AWDnR: IND;                     # Addressable WorD, not Register
AWD: R, T, AWDnR;               # Addressable WorD (temp in reg?)

# Index Register

IR: ('CONV' R[s]), R;           # Index Register
SIR: (IR<<SCL);                 # Scaled Index Register
SIRD: IR, SIR, (SIR+C);         # Scaled Index Register w/optional Displacement

# Modes using a D register (index register)

LVAL: &A, &P, R[p], &N;
LVALD: R[p]+C, C[p];
EEA: IR+LVAL,SIR+LVAL,LVAL+R;   # index plus base
CEEA:EEA+C,IR+LVALD,SIR+LVALD;  # index plus base with displacement
IEEA: *CEEA, *SIRD, *EEA;       # Indirect modes using  D-reg

# Double Indirect

#   Preindirect indexing

#DInD: *IEEA;                    # Double Indirect modes, D-reg, no outer disp
#DID: DInD, *(IEEA+C);           # Double Indirect with optional outer disp

#   Postindirect indexing

#II: IR+IND, SIR+IND;          # Indirect Index
#PID: IR+INDD, SIR+INDD;       # Post Indirect with Displacement
#PII: *PID,*II,*INDD,*IND;     # Post Indirect Index
#SEEA: IEEA, PII, DID;           # Effective address modes using  D-reg
SEEA: IEEA;                   # Effective address modes using D-reg
AWDNP: C, SEEA, AWD;            # no pre-decrement or post-increment
CPI: *(R ++ C1);                # character postincrement, etc.
SPI: *(R ++ C2);
LPI: *(R ++ C4);
DPI: *(R ++ C8);
CAWDnC: *(R -= C1) ,  CPI, SEEA, AWD;   # Addresssable word for byte op
SAWDnC: *(R -= C2) ,  SPI, SEEA, AWD;   # Addressable Word for short op
LAWDnC: *(R -= C4) ,  LPI, SEEA, AWD;   # Addressable Word for long op
DAWDnC: *(R -= C8) ,  DPI, AWD;         # No Double indexing.  
LAWDnCR: *(R -= C4) ,  LPI, SEEA, AWDnR;# Addressable Word for long op
CAWD: C, CAWDnC;
CAWDn2: C, *(R -= C1) , CPI, AWDnR;     # no double indexing, so clear is OK
SAWD : C, SAWDnC;
LAWD : C, LAWDnC;
DAWD : FC, DAWDnC[d];                   #Addressable Double.

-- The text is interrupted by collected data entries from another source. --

import Mathlib
import Literature.Combinatorics.StablePolynomials.Basic
import Literature.Combinatorics.StablePolynomials.Limits
import HarnessLib

/-!
# Restrictions of real stable polynomials to coordinate lines are real-rooted

Topic `Literature/Combinatorics/StablePolynomials`; companion of `Basic.lean` (which defines
`IsUpperHalfPlaneStable p :↔ ∀ z, (∀ i, 0 < Im (z i)) → p(z) ≠ 0` and
`IsRealStable q :↔ IsUpperHalfPlaneStable (map (algebraMap ℝ ℂ) q)`) and of `Limits.lean`
(multivariate Hurwitz; `IsUpperHalfPlaneStable.specialize_real`).

For a real stable `q ∈ ℝ[z_σ]` (`σ` finite), a real point `x ∈ ℝ^σ` and a coordinate `i`, the
univariate restriction `R(t) = q(x with xᵢ := t)` — realised as the `Polynomial ℝ`
`MvPolynomial.aeval (fun j => if j = i then X else C (x j)) q` — is either `0` or has only real
complex roots (Borcea–Brändén, Invent. Math. 177 (2009), Lemma 1.7 (1): for `f` stable and
`a ∈ ℝ`, `f(a, z₂, …, zₙ)` is stable or identically zero, iterated over all coordinates `j ≠ i`,
combined with the one-variable fact (loc. cit., §1) that a real univariate polynomial is stable
iff it is real-rooted; Wagner, Bull. AMS 48 (2011), Lemma 2.4 (d)).

## Main results (namespace `Literature.Combinatorics.StablePolynomials`)

* `IsUpperHalfPlaneStable.bind₁_ite_real_eq_zero_or` — freezing all variables but `zᵢ` of a stable
  polynomial at real values gives `0` or a stable polynomial (proved in one step from the
  continuous-family Hurwitz lemma `eq_zero_or_isUpperHalfPlaneStable_of_mem_closure` of
  `Limits.lean`: the frozen values `a ∈ H^σ` give stable polynomials, and `ℝ^σ ⊆ closure H^σ`).
* `eval_map_aeval_ite` — the complexified univariate restriction evaluated at `t` is `q` evaluated
  through `ℝ → ℂ` at the point `(x with xᵢ := t)`.
* `conj_eval_map_algebraMap` — complex conjugation commutes with evaluation of a real univariate
  polynomial.
* `IsRealStable.aeval_line_eq_zero_or_im_eq_zero` — **the restriction of a real stable polynomial
  to a coordinate line through a real point is `0` or real-rooted**.

## Mathlib / tree search

REUSED (tree): `eval_bind₁`, `eq_zero_or_isUpperHalfPlaneStable_of_mem_closure`,
`isRealStable_iff`-style unfolding; (Mathlib) `closure_pi_set`, `Complex.closure_setOf_lt_im`,
`MvPolynomial.continuous_eval`, `Polynomial.funext`, `Polynomial.map_eq_zero_iff`,
`Polynomial.hom_eval₂`. Mathlib has no notion of stable polynomial (see `Basic.lean`).

## References

* J. Borcea, P. Brändén, *The Lee–Yang and Pólya–Schur programs. I. Linear operators preserving
  stability*, Invent. Math. 177 (2009) 541–569, §1, Lemma 1.7 (1). [BorceaBranden2009]
* D. G. Wagner, *Multivariate stable polynomials: theory and applications*, Bull. Amer. Math.
  Soc. 48 (2011) 53–84, §2, Lemma 2.4 (d). [Wagner2011]
* P. Brändén, *Polynomials with the half-plane property and matroid theory*, Adv. Math. 216
  (2007), §3 (real stable univariate = real-rooted). [Branden2007]
-/

noncomputable section

open MvPolynomial
open scoped ComplexConjugate

namespace Literature.Combinatorics.StablePolynomials

variable {σ : Type*}

/-- Evaluating the polynomial obtained by freezing every variable but `zᵢ` at the values `a j`:
`(p|_{z_j := a_j (j ≠ i)})(z) = p(a with aᵢ := zᵢ)`. [folklore] -/
theorem eval_bind₁_ite [DecidableEq σ] (p : MvPolynomial σ ℂ) (i : σ) (a z : σ → ℂ) :
    eval z (bind₁ (fun j => if j = i then X i else C (a j)) p) =
      eval (fun j => if j = i then z i else a j) p := by
  rw [eval_bind₁]
  have h : (fun j => eval z (if j = i then X i else C (a j))) = fun j => if j = i then z i else a j := by
    funext j
    split_ifs with hj
    · rw [eval_X]
    · rw [eval_C]
  rw [h]

/-- **Freezing all variables but one at real values gives `0` or a stable polynomial**
(Borcea–Brändén 2009, Lemma 1.7 (1), "for `a ∈ ℝ`, `f(a, z₂, …, zₙ) ∈ 𝓗_{n-1} ∪ {0}`", applied to
every coordinate `j ≠ i`; Wagner 2011, Lemma 2.4 (d)). Proof: for frozen values `a ∈ H^σ` the
polynomial `p(a with aᵢ := zᵢ)` is stable outright, the family is jointly continuous in `(a, z)`,
and the real point `x` lies in the closure of `H^σ`; conclude by the continuous-family form of the
multivariate Hurwitz theorem (`eq_zero_or_isUpperHalfPlaneStable_of_mem_closure`).
[cite: BorceaBranden2009, §1, Lemma 1.7 (1)] -/
theorem IsUpperHalfPlaneStable.bind₁_ite_real_eq_zero_or [Finite σ] [DecidableEq σ]
    {p : MvPolynomial σ ℂ} (hp : IsUpperHalfPlaneStable p) (x : σ → ℝ) (i : σ) :
    bind₁ (fun j => if j = i then X i else C (x j : ℂ)) p = 0 ∨
      IsUpperHalfPlaneStable (bind₁ (fun j => if j = i then X i else C (x j : ℂ)) p) := by
  let P : (σ → ℂ) → MvPolynomial σ ℂ := fun a => bind₁ (fun j => if j = i then X i else C (a j)) p
  have hF : Continuous fun az : (σ → ℂ) × (σ → ℂ) => fun j => if j = i then az.2 i else az.1 j :=
    continuous_pi fun j =>
      Continuous.if_const _ ((continuous_apply i).comp continuous_snd)
        ((continuous_apply j).comp continuous_fst)
  have hP : Continuous fun az : (σ → ℂ) × (σ → ℂ) => eval az.2 (P az.1) := by
    simp only [P, eval_bind₁_ite]
    exact (MvPolynomial.continuous_eval (p := p)).comp hF
  have hs : ∀ a ∈ {a : σ → ℂ | ∀ j, 0 < (a j).im}, IsUpperHalfPlaneStable (P a) := by
    intro a ha z hz
    have ha' : ∀ j, 0 < (a j).im := ha
    simp only [P, eval_bind₁_ite]
    refine hp _ fun j => ?_
    split_ifs
    · exact hz i
    · exact ha' j
  have hq : (fun j => ((x j : ℝ) : ℂ)) ∈ closure {a : σ → ℂ | ∀ j, 0 < (a j).im} := by
    have hset : {a : σ → ℂ | ∀ j, 0 < (a j).im} = Set.pi Set.univ (fun _ => {w : ℂ | 0 < w.im}) := by
      ext a; simp
    rw [hset, closure_pi_set]
    refine Set.mem_univ_pi.2 fun j => ?_
    rw [Complex.closure_setOf_lt_im]
    simp
  exact eq_zero_or_isUpperHalfPlaneStable_of_mem_closure hP hs hq

/-- **The univariate restriction, evaluated**: for `q ∈ ℝ[z_σ]`, the complexification of the
`Polynomial ℝ` `q(x with xᵢ := X)` evaluated at `t ∈ ℂ` is `q` evaluated through `ℝ → ℂ` at the
point `(x with xᵢ := t)`. Both sides are ring homomorphisms in `q`; checked on `C a` and `X j`.
[folklore] -/
theorem eval_map_aeval_ite [DecidableEq σ] (q : MvPolynomial σ ℝ) (x : σ → ℝ) (i : σ) (t : ℂ) :
    ((aeval (fun j => if j = i then (Polynomial.X : Polynomial ℝ) else Polynomial.C (x j)) q).map
        (algebraMap ℝ ℂ)).eval t =
      eval (fun j => if j = i then t else (x j : ℂ)) (map (algebraMap ℝ ℂ) q) := by
  induction q using MvPolynomial.induction_on with
  | C a => simp
  | add p q hp hq =>
    simp only [map_add, Polynomial.map_add, Polynomial.eval_add, hp, hq]
  | mul_X p j hp =>
    simp only [map_mul, Polynomial.map_mul, Polynomial.eval_mul, hp, aeval_X, map_X, eval_X]
    by_cases h : j = i
    · subst h
      simp
    · simp [h]

/-- For a real univariate polynomial, conjugating the point conjugates the value. [folklore] -/
theorem conj_eval_map_algebraMap (R : Polynomial ℝ) (t : ℂ) :
    conj ((R.map (algebraMap ℝ ℂ)).eval t) = (R.map (algebraMap ℝ ℂ)).eval (conj t) := by
  rw [Polynomial.eval_map, Polynomial.eval_map, Polynomial.hom_eval₂]
  congr 1
  exact RingHom.ext fun r => Complex.conj_ofReal r

/-- **Restrictions of real stable polynomials to coordinate lines are real-rooted**
(Borcea–Brändén 2009, Lemma 1.7 (1) with §1, "a univariate polynomial with real coefficients is
stable iff all its zeros are real"; Wagner 2011, Lemma 2.4 (d)): for a real stable
`q ∈ ℝ[z_σ]` (`σ` finite), a real point `x` and a coordinate `i`, the univariate restriction
`R(t) = q(x with xᵢ := t)`, realised as `aeval (fun j => if j = i then X else C (x j)) q`, is `0`
or every complex root of (the complexification of) `R` is real. Proof: freeze the coordinates
`j ≠ i` at `x j` in the stable complexification (`bind₁_ite_real_eq_zero_or`: result `Q` is `0` or
stable); `Q(z) = R_ℂ(zᵢ)`; if `Q = 0` then `R_ℂ` vanishes identically, so `R = 0`; otherwise a
root `t` with `Im t > 0` gives the zero `(t, …, t) ∈ H^σ` of `Q`, and one with `Im t < 0` gives the
zero `(t̄, …, t̄)` (real coefficients). [cite: BorceaBranden2009, §1, Lemma 1.7 (1)] -/
theorem IsRealStable.aeval_line_eq_zero_or_im_eq_zero [Finite σ] [DecidableEq σ]
    {q : MvPolynomial σ ℝ} (hq : IsRealStable q) (x : σ → ℝ) (i : σ) :
    aeval (fun j => if j = i then (Polynomial.X : Polynomial ℝ) else Polynomial.C (x j)) q = 0 ∨
      ∀ t : ℂ, ((aeval (fun j => if j = i then (Polynomial.X : Polynomial ℝ) else
        Polynomial.C (x j)) q).map (algebraMap ℝ ℂ)).eval t = 0 → t.im = 0 := by
  set R := aeval (fun j => if j = i then (Polynomial.X : Polynomial ℝ) else Polynomial.C (x j)) q
    with hR
  have hQ := IsUpperHalfPlaneStable.bind₁_ite_real_eq_zero_or hq x i
  set Q := bind₁ (fun j => if j = i then X i else C (x j : ℂ)) (map (algebraMap ℝ ℂ) q)
    with hQdef
  have key : ∀ t : ℂ, eval (fun _ => t) Q = (R.map (algebraMap ℝ ℂ)).eval t := fun t => by
    rw [hQdef, hR, eval_bind₁_ite, eval_map_aeval_ite]
  rcases hQ with h0 | hst
  · left
    rw [← Polynomial.map_eq_zero_iff (algebraMap ℝ ℂ).injective]
    refine Polynomial.funext fun t => ?_
    rw [Polynomial.eval_zero, ← key t, h0, map_zero]
  · right
    intro t ht
    rcases lt_trichotomy t.im 0 with hlt | heq | hgt
    · exfalso
      refine hst (fun _ => conj t) (fun _ => ?_) ?_
      · show 0 < (conj t).im
        rw [Complex.conj_im]
        linarith
      · rw [key, ← conj_eval_map_algebraMap, ht, map_zero]
    · exact heq
    · exfalso
      exact hst (fun _ => t) (fun _ => hgt) (by rw [key, ht])

end Literature.Combinatorics.StablePolynomials

end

No double indexing
LAWDnR: C, LAWDnCR;
CVSLAWD: 'CONV' LAWD[cls];
FLTDBL: DAWD, LAWDnC[df], 'CONV' LAWDnC[df];
SFLD: 'FLD' AWDNP ;
UCHR: 'CONV' CAWD[cuc];
SHRT: Cs, 'CONV' SAWD[s];
USHRT: 'CONV' SAWD[sus];
RCR: 'CONV' R[cucsuslul], R[cucsuslul];
CRCR: C, RCR;
BSHFT: (C1 << RCR);
CR: R[cucsuslul], C[cucsuslul];
PCR: R, C;
PTRSUB: LAWD[p] - PCR[p];
EXTEND: AWDnR, *EEA , *(EEA + C7bit);   # Address allowing subsequent byte
                                        #  access (non register)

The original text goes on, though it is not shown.